(Given records begins)
import Mathlib
import Summits.Ventures.PercRepro2.CoinOrTailAlg

/-!
# The OR-tail functional for DOMINATING markers, I: the block theorem and the tail-mixed values
(blind cell PercRepro2, night-2 g9 session 2; proofs/NIGHT2-DARC.md §39)

`orTailDom_functional_nonneg` (in `CoinOrTailBlockSums`): the cleared functional of row 2′DARC at an OR-tail
(`rVal`/`gVal` with the tail entries `r` (coin `ρ`) and `q` (coin `τ`)) is nonnegative for ANY two
markers `m₁, m₂ ∈ U` that DOMINATE the entries (`ν`-a.e. `r ∈ W → m₁ ∈ W` and `q ∈ W → m₂ ∈ W`):
the entries themselves (adjacent markers), one far marker, and BOTH MARKERS FAR ON DIFFERENT
ROUTES — the case no LP certificate of degree 3 covers.

The proof is the BLOCK IDENTITY.  Split the subsets of `U` into the four blocks
`(b₁, b₂) = (1[m₁ ∈ W], 1[m₂ ∈ W])`, `Λ_{b₁b₂} = Σ_block ν·rVal`, `M_{b₁b₂} = Σ_block ν·gVal`.
Then `Φ = Ψ₀₀ + Ψ₁₀ + Ψ₀₁ + Ψ₁₁` (a polynomial identity in the eight block sums, `orTailBlock_identity`),
and with `M₀₀ = Λ₀₀` (the block with neither marker never enters the tail), `M ≤ Λ`,
`H1 : Λ₁₀Λ₀₁ ≤ Λ₀₀Λ₁₁` and `H2 : M₁₀M₀₁ ≤ Λ₀₀M₁₁` every `Ψ` is a sum of products of
nonnegative differences (`orTailBlock_nonneg`).  `H1, H2` are the Ahlswede–Daykin four functions
theorem on the blocks: the weight `ν` is log-supermodular, the cell weights are `∩/∪`-compatible
(`cellWt_mul_le`), and the tail-mixed values `rVal`/`gVal` are log-supermodular on
ENTRY-DISJOINT pairs (`rVal_mul_le`, `gVal_mul_le`: `q ∉ s`, `r ∉ t`, termwise in the tail
expansion) — and the blocks `(1,0)`, `(0,1)` are entry-disjoint exactly because the markers
dominate the entries.

This file: the block identity and the block theorem (`orTailBlock_identity`, `orTailBlock_nonneg`) and the
entry-disjoint log-supermodularity of `rVal`/`gVal` (`rVal_mul_le`, `gVal_mul_le`).
-/

namespace Summit.Ventures.PercRepro2.Coin

section BlockAlg

variable {R : Type*} [Field R] [LinearOrder R] [IsStrictOrderedRing R]

omit [LinearOrder R] [IsStrictOrderedRing R] in
/-- **The block identity**: the cleared functional in the eight block sums is the sum of the four
corner polynomials. -/
lemma orTailBlock_identity (L00 L01 L10 L11 M00 M01 M10 M11 : R) :
    (L00 + L01 + L10 + L11) ^ 2 * M11
        - (L00 + L01 + L10 + L11) * (L10 + L11) * (M01 + M11)
        - (L00 + L01 + L10 + L11) * (L01 + L11) * (M10 + M11)
        + (L10 + L11) * (L01 + L11) * (M00 + M01 + M10 + M11) =
      (L00 ^ 2 * M11 - L00 * L10 * M01 - L00 * L01 * M10 + L10 * L01 * M00)
      + (L10 * L00 * M11 - L10 ^ 2 * M01 - L00 * L11 * M10 + L10 * L11 * M00)
      + (L01 * L00 * M11 - L01 ^ 2 * M10 - L00 * L11 * M01 + L01 * L11 * M00)
      + (L11 ^ 2 * M00 - L11 * L01 * M10 - L11 * L10 * M01 + L01 * L10 * M11) := by
  ring

/-- **The block theorem.**  Eight block sums with `0 ≤ M ≤ Λ`, `M₀₀ = Λ₀₀`,
`H1 : Λ₁₀Λ₀₁ ≤ Λ₀₀Λ₁₁`, `H2 : M₁₀M₀₁ ≤ Λ₀₀M₁₁`: the cleared functional is nonnegative. -/
theorem orTailBlock_nonneg (L00 L01 L10 L11 M00 M01 M10 M11 : R)
    (hL00 : 0 ≤ L00) (hM01 : 0 ≤ M01) (hM10 : 0 ≤ M10) (hM11 : 0 ≤ M11)
    (h01 : M01 ≤ L01) (h10 : M10 ≤ L10) (h11 : M11 ≤ L11) (h00 : M00 = L00)
    (H1 : L10 * L01 ≤ L00 * L11) (H2 : M10 * M01 ≤ L00 * M11) :
    0 ≤ (L00 + L01 + L10 + L11) ^ 2 * M11
        - (L00 + L01 + L10 + L11) * (L10 + L11) * (M01 + M11)
        - (L00 + L01 + L10 + L11) * (L01 + L11) * (M10 + M11)
        + (L10 + L11) * (L01 + L11) * (M00 + M01 + M10 + M11) := by
  have h00' : L00 = M00 := h00.symm
  subst h00'
  have hL01 : 0 ≤ L01 := hM01.trans h01
  have hL10 : 0 ≤ L10 := hM10.trans h10
  have hL11 : 0 ≤ L11 := hM11.trans h11
  have hd10 : 0 ≤ L10 - M10 := sub_nonneg.2 h10
  have hd01 : 0 ≤ L01 - M01 := sub_nonneg.2 h01
  have hH2 : 0 ≤ L00 * M11 - M10 * M01 := sub_nonneg.2 H2
  have hH1a : 0 ≤ L00 * L11 - L10 * M01 := by nlinarith
  have hH1b : 0 ≤ L00 * L11 - L01 * M10 := by nlinarith
  -- the three easy corners
  have hΨ00 : 0 ≤ L00 ^ 2 * M11 - L00 * L10 * M01 - L00 * L01 * M10 + L10 * L01 * L00 := by
    have : L00 ^ 2 * M11 - L00 * L10 * M01 - L00 * L01 * M10 + L10 * L01 * L00 =
        L00 * ((L10 - M10) * (L01 - M01) + (L00 * M11 - M10 * M01)) := by ring
    rw [this]
    exact mul_nonneg hL00 (add_nonneg (mul_nonneg hd10 hd01) hH2)
  have hΨ10 : 0 ≤ L10 * L00 * M11 - L10 ^ 2 * M01 - L00 * L11 * M10 + L10 * L11 * L00 := by
    have : L10 * L00 * M11 - L10 ^ 2 * M01 - L00 * L11 * M10 + L10 * L11 * L00 =
        L10 * (L00 * M11 - M10 * M01) + (L10 - M10) * (L00 * L11 - L10 * M01) := by ring
    rw [this]
    exact add_nonneg (mul_nonneg hL10 hH2) (mul_nonneg hd10 hH1a)
  have hΨ01 : 0 ≤ L01 * L00 * M11 - L01 ^ 2 * M10 - L00 * L11 * M01 + L01 * L11 * L00 := by
    have : L01 * L00 * M11 - L01 ^ 2 * M10 - L00 * L11 * M01 + L01 * L11 * L00 =
        L01 * (L00 * M11 - M10 * M01) + (L01 - M01) * (L00 * L11 - L01 * M10) := by ring
    rw [this]
    exact add_nonneg (mul_nonneg hL01 hH2) (mul_nonneg hd01 hH1b)
  -- the hard corner, multiplied by `L00`
  have hΨ11 : 0 ≤ L00 * (L11 ^ 2 * L00 - L11 * L01 * M10 - L11 * L10 * M01 + L01 * L10 * M11) := by
    have : L00 * (L11 ^ 2 * L00 - L11 * L01 * M10 - L11 * L10 * M01 + L01 * L10 * M11) =
        L01 * L10 * (L00 * M11 - M10 * M01) +
          (L00 * L11 - L01 * M10) * (L00 * L11 - L10 * M01) := by ring
    rw [this]
    exact add_nonneg (mul_nonneg (mul_nonneg hL01 hL10) hH2) (mul_nonneg hH1b hH1a)
  rw [orTailBlock_identity]
  rcases eq_or_lt_of_le hL00 with h0 | hpos
  · -- `L00 = 0`: by `H1`, one of `L10, L01` vanishes and the functional is identically zero
    rw [← h0] at H1 ⊢
    have hprod : L10 * L01 = 0 := le_antisymm (by simpa using H1) (mul_nonneg hL10 hL01)
    rcases mul_eq_zero.1 hprod with h | h
    · have hM : M10 = 0 := le_antisymm (h ▸ h10) hM10
      rw [h, hM]
      nlinarith
    · have hM : M01 = 0 := le_antisymm (h ▸ h01) hM01
      rw [h, hM]
      nlinarith
  · have hsum : 0 ≤ L00 * ((L00 ^ 2 * M11 - L00 * L10 * M01 - L00 * L01 * M10 + L10 * L01 * L00)
        + (L10 * L00 * M11 - L10 ^ 2 * M01 - L00 * L11 * M10 + L10 * L11 * L00)
        + (L01 * L00 * M11 - L01 ^ 2 * M10 - L00 * L11 * M01 + L01 * L11 * L00)
        + (L11 ^ 2 * L00 - L11 * L01 * M10 - L11 * L10 * M01 + L01 * L10 * M11)) := by
      have := add_nonneg (mul_nonneg hL00 (add_nonneg (add_nonneg hΨ00 hΨ10) hΨ01)) hΨ11
      linarith [this]
    exact le_of_mul_le_mul_left (by simpa using hsum) hpos

end BlockAlg

section BlockCells

variable {V : Type*} [DecidableEq V] {R : Type*} [Field R] [LinearOrder R] [IsStrictOrderedRing R]

omit [LinearOrder R] [IsStrictOrderedRing R] in
/-- The tail weight of a set without entries is `1`. -/
lemma tailWt_eq_one {r q : V} {ρ τ : R} {W : Finset V} (hr : r ∉ W) (hq : q ∉ W) :
    tailWt r q ρ τ W = 1 := by
  simp [tailWt, hr, hq]

omit [LinearOrder R] [IsStrictOrderedRing R] in
/-- The tail weight of a union of entry-disjoint sets is the product of the tail weights. -/
lemma tailWt_union {r q : V} {ρ τ : R} {s t : Finset V} (hqs : q ∉ s) (hrt : r ∉ t) :
    tailWt r q ρ τ (s ∪ t) = tailWt r q ρ τ s * tailWt r q ρ τ t := by
  by_cases hr : r ∈ s <;> by_cases hq : q ∈ t <;> simp [tailWt, Finset.mem_union, hr, hq, hqs, hrt]

/-- `0 ≤ tailWt`. -/
lemma tailWt_nonneg {r q : V} {ρ τ : R} (hρ1 : ρ ≤ 1) (hτ1 : τ ≤ 1) (W : Finset V) :
    0 ≤ tailWt r q ρ τ W := by
  unfold tailWt
  apply mul_nonneg
  · split_ifs
    · linarith [hρ1]
    · simp
  · split_ifs
    · linarith [hτ1]
    · simp

/-- `tailWt ≤ 1`. -/
lemma tailWt_le_one {r q : V} {ρ τ : R} (hρ0 : 0 ≤ ρ) (hτ0 : 0 ≤ τ) (hτ1 : τ ≤ 1)
    (W : Finset V) : tailWt r q ρ τ W ≤ 1 := by
  unfold tailWt
  split_ifs
  · nlinarith [mul_nonneg hρ0 (sub_nonneg.2 hτ1), hτ0]
  · nlinarith [hρ0]
  · nlinarith [hτ0]
  · simp

omit [LinearOrder R] [IsStrictOrderedRing R] in
/-- The value of a set without entries is its head value. -/
lemma rVal_of_no_entry {A : Finset V → R} {r q a : V} {ρ τ : R} {W : Finset V}
    (hr : r ∉ W) (hq : q ∉ W) : rVal A r q a ρ τ W = A W := by
  simp [rVal, tailWt_eq_one hr hq]

omit [LinearOrder R] [IsStrictOrderedRing R] in
/-- The gate value of a set without entries is its head value. -/
lemma gVal_of_no_entry {A : Finset V → R} {r q a w : V} {ρ τ : R} {W : Finset V}
    (hr : r ∉ W) (hq : q ∉ W) : gVal A r q a w ρ τ W = A W := by
  simp [gVal, tailWt_eq_one hr hq]

/-- The gate value is at most the `R`-value. -/
lemma gVal_le_rVal {A : Finset V → R} {r q a w : V} {ρ τ : R}
    (hρ0 : 0 ≤ ρ) (hτ0 : 0 ≤ τ) (hτ1 : τ ≤ 1)
    (hAmono : ∀ s t : Finset V, s ⊆ t → A t ≤ A s) (W : Finset V) :
    gVal A r q a w ρ τ W ≤ rVal A r q a ρ τ W := by
  unfold gVal rVal
  have h1 := tailWt_le_one (r := r) (q := q) hρ0 hτ0 hτ1 W
  have h2 : A (W ∪ {a, w}) ≤ A (W ∪ {a}) := by
    apply hAmono
    apply Finset.union_subset_union_right
    intro x hx
    simp only [Finset.mem_singleton] at hx
    simp [hx]
  nlinarith

/-- The gate value is nonnegative. -/
lemma gVal_nonneg {A : Finset V → R} {r q a w : V} {ρ τ : R}
    (hρ0 : 0 ≤ ρ) (hρ1 : ρ ≤ 1) (hτ0 : 0 ≤ τ) (hτ1 : τ ≤ 1) (hA0 : ∀ W, 0 ≤ A W)
    (W : Finset V) : 0 ≤ gVal A r q a w ρ τ W := by
  unfold gVal
  have h1 := tailWt_le_one (r := r) (q := q) hρ0 hτ0 hτ1 W
  have h2 := tailWt_nonneg (r := r) (q := q) hρ1 hτ1 W
  have := hA0 W; have := hA0 (W ∪ {a, w})
  nlinarith

omit [LinearOrder R] [IsStrictOrderedRing R] in
/-- `s ∩ (t ∪ X) = s ∩ t` when `s` avoids `X`. -/
lemma inter_union_of_disjoint_right {s t X : Finset V} (h : Disjoint s X) :
    s ∩ (t ∪ X) = s ∩ t := by
  rw [Finset.inter_union_distrib_left, Finset.disjoint_iff_inter_eq_empty.1 h, Finset.union_empty]

omit [LinearOrder R] [IsStrictOrderedRing R] in
/-- `(s ∪ X) ∩ t = s ∩ t` when `t` avoids `X`. -/
lemma union_inter_of_disjoint_left {s t X : Finset V} (h : Disjoint t X) :
    (s ∪ X) ∩ t = s ∩ t := by
  rw [Finset.inter_comm, inter_union_of_disjoint_right h, Finset.inter_comm]

omit [LinearOrder R] [IsStrictOrderedRing R] in
/-- `(s ∪ X) ∩ (t ∪ X) = (s ∩ t) ∪ X`. -/
lemma union_inter_union_same {s t X : Finset V} : (s ∪ X) ∩ (t ∪ X) = (s ∩ t) ∪ X := by
  ext x; simp only [Finset.mem_inter, Finset.mem_union]; tauto

omit [LinearOrder R] [IsStrictOrderedRing R] in
/-- `(s ∪ X) ∪ t = (s ∪ t) ∪ X`. -/
lemma union_union_right_comm {s t X : Finset V} : (s ∪ X) ∪ t = (s ∪ t) ∪ X := by
  ext x; simp only [Finset.mem_union]; tauto

omit [LinearOrder R] [IsStrictOrderedRing R] in
/-- `s ∪ (t ∪ X) = (s ∪ t) ∪ X`. -/
lemma union_union_left_assoc {s t X : Finset V} : s ∪ (t ∪ X) = (s ∪ t) ∪ X := by
  ext x; simp only [Finset.mem_union]; tauto

omit [LinearOrder R] [IsStrictOrderedRing R] in
/-- `(s ∪ X) ∪ (t ∪ X) = (s ∪ t) ∪ X`. -/
lemma union_union_union_same {s t X : Finset V} : (s ∪ X) ∪ (t ∪ X) = (s ∪ t) ∪ X := by
  ext x; simp only [Finset.mem_union]; tauto

/-- **Mixed log-supermodularity of the tail-mixed values on ENTRY-DISJOINT pairs**: for
`s ∌ q`, `t ∌ r` (both avoiding the phantom set `X ∌ r, q` that the tail adds),
`v s · v t ≤ v (s ∩ t) · v (s ∪ t)` where `v W = tailWt W · A W + (1 − tailWt W) · A (W ∪ X)`.
Termwise in the tail expansion: each of the four products is log-supermodular (`hA`), the
`A(s ∪ X)·A(t ∪ X)` term after a monotone step. -/
lemma mixVal_mul_le {A : Finset V → R} {r q : V} {ρ τ : R} {X s t : Finset V}
    (hρ0 : 0 ≤ ρ) (hρ1 : ρ ≤ 1) (hτ0 : 0 ≤ τ) (hτ1 : τ ≤ 1)
    (hA0 : ∀ W, 0 ≤ A W) (hA : ∀ s t : Finset V, A s * A t ≤ A (s ∩ t) * A (s ∪ t))
    (hAmono : ∀ s t : Finset V, s ⊆ t → A t ≤ A s)
    (hsX : Disjoint s X) (htX : Disjoint t X) (hqs : q ∉ s) (hrt : r ∉ t) :
    (tailWt r q ρ τ s * A s + (1 - tailWt r q ρ τ s) * A (s ∪ X)) *
        (tailWt r q ρ τ t * A t + (1 - tailWt r q ρ τ t) * A (t ∪ X)) ≤
      A (s ∩ t) *
        (tailWt r q ρ τ (s ∪ t) * A (s ∪ t) + (1 - tailWt r q ρ τ (s ∪ t)) * A ((s ∪ t) ∪ X)) := by
  rw [tailWt_union hqs hrt]
  set x := tailWt r q ρ τ s with hx
  set y := tailWt r q ρ τ t with hy
  have hx0 : 0 ≤ x := tailWt_nonneg hρ1 hτ1 s
  have hx1 : x ≤ 1 := tailWt_le_one hρ0 hτ0 hτ1 s
  have hy0 : 0 ≤ y := tailWt_nonneg hρ1 hτ1 t
  have hy1 : y ≤ 1 := tailWt_le_one hρ0 hτ0 hτ1 t
  -- the four termwise inequalities
  have e1 : A s * A t ≤ A (s ∩ t) * A (s ∪ t) := hA s t
  have e2 : A s * A (t ∪ X) ≤ A (s ∩ t) * A ((s ∪ t) ∪ X) := by
    have := hA s (t ∪ X)
    rwa [inter_union_of_disjoint_right hsX, union_union_left_assoc] at this
  have e3 : A (s ∪ X) * A t ≤ A (s ∩ t) * A ((s ∪ t) ∪ X) := by
    have := hA (s ∪ X) t
    rwa [union_inter_of_disjoint_left htX, union_union_right_comm] at this
  have e4 : A (s ∪ X) * A (t ∪ X) ≤ A (s ∩ t) * A ((s ∪ t) ∪ X) := by
    have := hA (s ∪ X) (t ∪ X)
    rw [union_inter_union_same, union_union_union_same] at this
    refine this.trans ?_
    exact mul_le_mul_of_nonneg_right (hAmono _ _ Finset.subset_union_left) (hA0 _)
  have c1 : 0 ≤ x * y := mul_nonneg hx0 hy0
  have c2 : 0 ≤ x * (1 - y) := mul_nonneg hx0 (sub_nonneg.2 hy1)
  have c3 : 0 ≤ (1 - x) * y := mul_nonneg (sub_nonneg.2 hx1) hy0
  have c4 : 0 ≤ (1 - x) * (1 - y) := mul_nonneg (sub_nonneg.2 hx1) (sub_nonneg.2 hy1)
  have f1 := mul_le_mul_of_nonneg_left e1 c1
  have f2 := mul_le_mul_of_nonneg_left e2 c2
  have f3 := mul_le_mul_of_nonneg_left e3 c3
  have f4 := mul_le_mul_of_nonneg_left e4 c4
  nlinarith [f1, f2, f3, f4]

/-- `rVal` is log-supermodular on entry-disjoint pairs (`s ∌ q`, `t ∌ r`, `a ∉ s ∪ t`). -/
lemma rVal_mul_le {A : Finset V → R} {r q a : V} {ρ τ : R} {s t : Finset V}
    (hρ0 : 0 ≤ ρ) (hρ1 : ρ ≤ 1) (hτ0 : 0 ≤ τ) (hτ1 : τ ≤ 1)
    (hA0 : ∀ W, 0 ≤ A W) (hA : ∀ s t : Finset V, A s * A t ≤ A (s ∩ t) * A (s ∪ t))
    (hAmono : ∀ s t : Finset V, s ⊆ t → A t ≤ A s)
    (has : a ∉ s) (hat : a ∉ t) (hqs : q ∉ s) (hrt : r ∉ t) :
    rVal A r q a ρ τ s * rVal A r q a ρ τ t ≤
      rVal A r q a ρ τ (s ∩ t) * rVal A r q a ρ τ (s ∪ t) := by
  have hrst : r ∉ s ∩ t := fun h => hrt (Finset.mem_inter.1 h).2
  have hqst : q ∉ s ∩ t := fun h => hqs (Finset.mem_inter.1 h).1
  rw [rVal_of_no_entry hrst hqst]
  unfold rVal
  exact mixVal_mul_le hρ0 hρ1 hτ0 hτ1 hA0 hA hAmono (Finset.disjoint_singleton_right.2 has)
    (Finset.disjoint_singleton_right.2 hat) hqs hrt

/-- `gVal` is log-supermodular on entry-disjoint pairs (`s ∌ q`, `t ∌ r`, `a, w ∉ s ∪ t`). -/
lemma gVal_mul_le {A : Finset V → R} {r q a w : V} {ρ τ : R} {s t : Finset V}
    (hρ0 : 0 ≤ ρ) (hρ1 : ρ ≤ 1) (hτ0 : 0 ≤ τ) (hτ1 : τ ≤ 1)
    (hA0 : ∀ W, 0 ≤ A W) (hA : ∀ s t : Finset V, A s * A t ≤ A (s ∩ t) * A (s ∪ t))
    (hAmono : ∀ s t : Finset V, s ⊆ t → A t ≤ A s)
    (has : a ∉ s) (hat : a ∉ t) (hws : w ∉ s) (hwt : w ∉ t) (hqs : q ∉ s) (hrt : r ∉ t) :
    gVal A r q a w ρ τ s * gVal A r q a w ρ τ t ≤
      gVal A r q a w ρ τ (s ∩ t) * gVal A r q a w ρ τ (s ∪ t) := by
  have hrst : r ∉ s ∩ t := fun h => hrt (Finset.mem_inter.1 h).2
  have hqst : q ∉ s ∩ t := fun h => hqs (Finset.mem_inter.1 h).1
  rw [gVal_of_no_entry hrst hqst]
  unfold gVal
  have hsX : Disjoint s {a, w} := by
    rw [Finset.disjoint_left]; intro x hx hx'
    simp only [Finset.mem_insert, Finset.mem_singleton] at hx'
    rcases hx' with rfl | rfl; exact has hx; exact hws hx
  have htX : Disjoint t {a, w} := by
    rw [Finset.disjoint_left]; intro x hx hx'
    simp only [Finset.mem_insert, Finset.mem_singleton] at hx'
    rcases hx' with rfl | rfl; exact hat hx; exact hwt hx
  exact mixVal_mul_le hρ0 hρ1 hτ0 hτ1 hA0 hA hAmono hsX htX hqs hrt

end BlockCells

end Summit.Ventures.PercRepro2.Coin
(Given records ends)
■ Work instructions ■
From the first line of the records above to the line that contains "(blind cell PercRepro2, night-2", quote each line exactly.

■ The answer ■
import Mathlib
import Summits.Ventures.PercRepro2.CoinOrTailAlg

/-!
# The OR-tail functional for DOMINATING markers, I: the block theorem and the tail-mixed values
(blind cell PercRepro2, night-2 g9 session 2; proofs/NIGHT2-DARC.md §39)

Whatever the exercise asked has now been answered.